Carbon Routes in Carbon Dioxide Reforming of Methane

Abstract

Over the past few years, the carbon dioxide reforming of CH4 has attracted interest from both environmental and industrial perspective. From the environmental point of view, CO2 and CH4 being “harmful” greenhouse gases, the reaction provides a method of disposing of these gases. From the industrial point of view the reaction is attractive since it produces synthesis gas with a lower H2/CO ratio than does either partial oxidation or steam reforming. However, compared with the two last processes, the so called “dry reforming” presents substantially higher risk of catalyst deactivation due to carbon deposition via methane decomposition and via CO disproportionation. Options to reduce coke build up include: i) coupling with steam reforming , ii) coupling with partial oxidation, and iii) use of catalysts which minimize the rate of coking. Thermodynamic calculations indicate that at temperatures higher than 950°C deposition of carbon can be avoided. However, lower reaction temperatures are desirable for industrial applications.
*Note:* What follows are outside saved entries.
/-
Copyright (c) 2026 the pub-hodgecm-mathlib formalisation cell (harness21).  Prover seat hodgecm-mathlib-K2E2-p12 (g9), Track B «K2-LIT», h413 = `stmt-HodgeConjecture-24833`,
R90-TF section S8 «ContSpec-n½», deal S8-R149 (1) (n1) (S8 dealer R90-CS-plan (g3)): the `hdec′`-FREE editions of K2E1-p16's T1 heads ★ p863279 (`maassSelberg_chiPair_cm_three[_self]`)
and ★ p863353 (`chiTube_threeScalars_of_family`, `…_uniform`), re-based on this seat's ★ ED. 3 `maassSelberg_flatSectionU_cm_three_final_free` (★ p863150).
-/
import Summits.HodgeConjecture.HodgeConjecture.Theorems.K2E1ChiMaassSelbergThreeScalarsCMThree        -- ★ p863353 (K2E1-p16): the ED. 1 heads with `hdec′`; brings ★ p863279 FILE 4, ★ p863103, ★ p862940, ★ p861904, ★ final′
import Summits.HodgeConjecture.HodgeConjecture.Theorems.K2E1ChiTruncatedEisensteinBoundedCMThree         -- ★ p863150 (this seat): ED. 3 `maassSelberg_flatSectionU_cm_three_final_free` (NO decay letter)
import HarnessLib

/-!
# h413 ∕ R90-S8 T1 — `K2E1ChiMaassSelbergTubeFreeCMThree`: THE χ-PAIR MAASS–SELBERG TUBE HEADS WITHOUT THE DECAY LETTER `hdec′` (ED. 2 of ★ p863279 FILE 4 and ★ p863353 (ii))

Cell `pub/hodgecm-mathlib`, crux H413 = `stmt-HodgeConjecture-24833`, route `HCCMUnconditional`; S8 dealer R90-CS-plan (g3) S8-R149 (1) (n1).  THEOREMS ONLY (no `def`, no `instance`,
no notation, no named-fact hypothesis, no `sorry`; default heartbeats); lane `--supports stmt-HodgeConjecture-24833 --as helper` (count-neutral).  Closes no socket.

WHAT CHANGES.  ★ p863279 `maassSelberg_chiPair_cm_three` ∕ `_self` and ★ p863353 `chiTube_threeScalars_of_family` ∕ `_uniform` carry ONE analytic survivor, the cusp decay `hdec′` of
`E(f′_{z′}) − E(f′_{z′})_B` on `{H > T}`, because they are built on ★ ED. 2 `maassSelberg_flatSectionU_cm_three_final'`.  ED. 2 used `hdec′` only to bound the truncated Eisenstein
series, and that bound is FREE for every level ∕ pair section (domination, ★ p863150 §1); ★ ED. 3 `maassSelberg_flatSectionU_cm_three_final_free` has no decay letter.  This file is the
four heads VERBATIM with the `hdec′` binder DELETED and the base swapped to ED. 3 — statements otherwise byte-identical, proofs = the ★ bodies (p16's) minus the `hdec′` plumbing.
* **`maassSelberg_chiPair_cm_three_free`**, **`maassSelberg_chiPair_cm_three_self_free`** (ED. 2 of ★ p863279's heads: named inputs = the pair-section data ONLY).
* **`chiTube_threeScalars_of_family_free`**, **`chiTube_threeScalars_uniform_free`** (ED. 2 of ★ p863353's heads: `hFtube` + pair-section data ONLY) — the `hMStube` letter of ★ p862892
  `msRel_of_tube_letters` ∕ `normSq_family_eq_chiFourTerm_of_tube` now carries NO decay letter.
HONEST LABEL: HC_CM is proved only modulo the 7 printed citations (2 remaining named inputs: hLiu418 = `stmt-HodgeConjecture-24832`, h413 = `stmt-HodgeConjecture-24833`) until rung 0
closes; this file asserts no named fact and closes no socket; count-neutral; authorship of the mathematics: K2E1-p16 (g2) (★ p863279, ★ p863353) — this seat only removes the letter.

## References
* [MoeglinWaldspurger1995] C. Mœglin, J.-L. Waldspurger, *Spectral decomposition and Eisenstein series* (1995), II.1.7, IV.2.1–IV.2.3.
* [Arthur1980TraceFormulaII] J. Arthur, *A trace formula for reductive groups II*, Compositio Math. 40 (1980), §4.
* [Garrett2018] P. Garrett, *Modern Analysis of Automorphic Forms by Example* (2018), §11.3.
-/

set_option autoImplicit false
set_option linter.dupNamespace false  -- the mandated namespace repeats the summit's segment (`HodgeConjecture.HodgeConjecture`)

noncomputable section

open MeasureTheory Measure NumberField IsDedekindDomain Set
open scoped ENNReal NNReal ComplexConjugate InnerProductSpace
open Literature.MeasureTheory.Group Literature.NumberTheory
open Literature.NumberTheory.Automorphic Literature.NumberTheory.Automorphic.UnitaryGroup Literature.NumberTheory.GaloisRepresentations AdelicGroupData
open Literature.NumberTheory.Automorphic.Arthur2013.Leaves.TECR
open Summit.HodgeConjecture.HodgeConjecture.Cruxes.H413.K2E1BorelEisensteinU
open Summit.HodgeConjecture.HodgeConjecture.Cruxes.H413.K2E1CharacterEisensteinU2Defs
open Summit.HodgeConjecture.HodgeConjecture.Cruxes.H413.K2E1CharacterEisensteinU3PairDefs
open Summit.HodgeConjecture.HodgeConjecture.Cruxes.H413.K2E1ChiTruncatedEisensteinBoundedCMThree (maassSelberg_flatSectionU_cm_three_final_free)
open Summit.HodgeConjecture.HodgeConjecture.Cruxes.H413.K2E1ChiIntertwinedSectionU3 (isChiSectionPair_intertwinedCoeff_three)
open Summit.HodgeConjecture.HodgeConjecture.Cruxes.H413.K2E1ChiMaassSelbergPairingsCMThree (chiPair_unipotentInBorel_mul chiPair_arithmeticBorel_mul)
open Summit.HodgeConjecture.HodgeConjecture.Cruxes.H413.K2E1ChiMaassSelbergCrossBracketsCMThree (xi_package_cross)
open Summit.HodgeConjecture.HodgeConjecture.Cruxes.H413.K2E1ChiMaassSelbergCMTwo (reflectChar_posRealIdele)
open Summit.HodgeConjecture.HodgeConjecture.Cruxes.H413.K2E1ChiMaassSelbergTubeAssemblyCMThree
open Summit.HodgeConjecture.HodgeConjecture.Cruxes.H413.K2E1ChiMaassSelbergThreeScalarsCMThree

namespace Summit.HodgeConjecture.HodgeConjecture.Cruxes.H413.K2E1ChiMaassSelbergTubeFreeCMThree

variable (L : Type) [Field L] [NumberField L] [IsCMField L]
variable [MeasurableSpace (quasiSplit (↥(maximalRealSubfield L)) L (IsCMField.complexConj L) 3).Adelic] [BorelSpace (quasiSplit (↥(maximalRealSubfield L)) L (IsCMField.complexConj L) 3).Adelic]
variable [MeasurableSpace (AdeleRing (𝓞 L) L)ˣ] [BorelSpace (AdeleRing (𝓞 L) L)ˣ]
In the CO2 reforming of CH4, the carbon deposition sequence generally reported for various metals is the following: Ni ≫ Pt > Ru. It is however, worthwhile to develop improved, stable and effective nickel-based catalyst, also because of the high cost of noble metals. To perform this correctly an advanced knowledge of the reaction mechanism including all the steps dealing with coke formation is required. This paper reviews the main fundamental aspects of the dry reforming reaction focussing at the various carbon routes that determine the fate and performance of any nickel or noble metal based catalyst.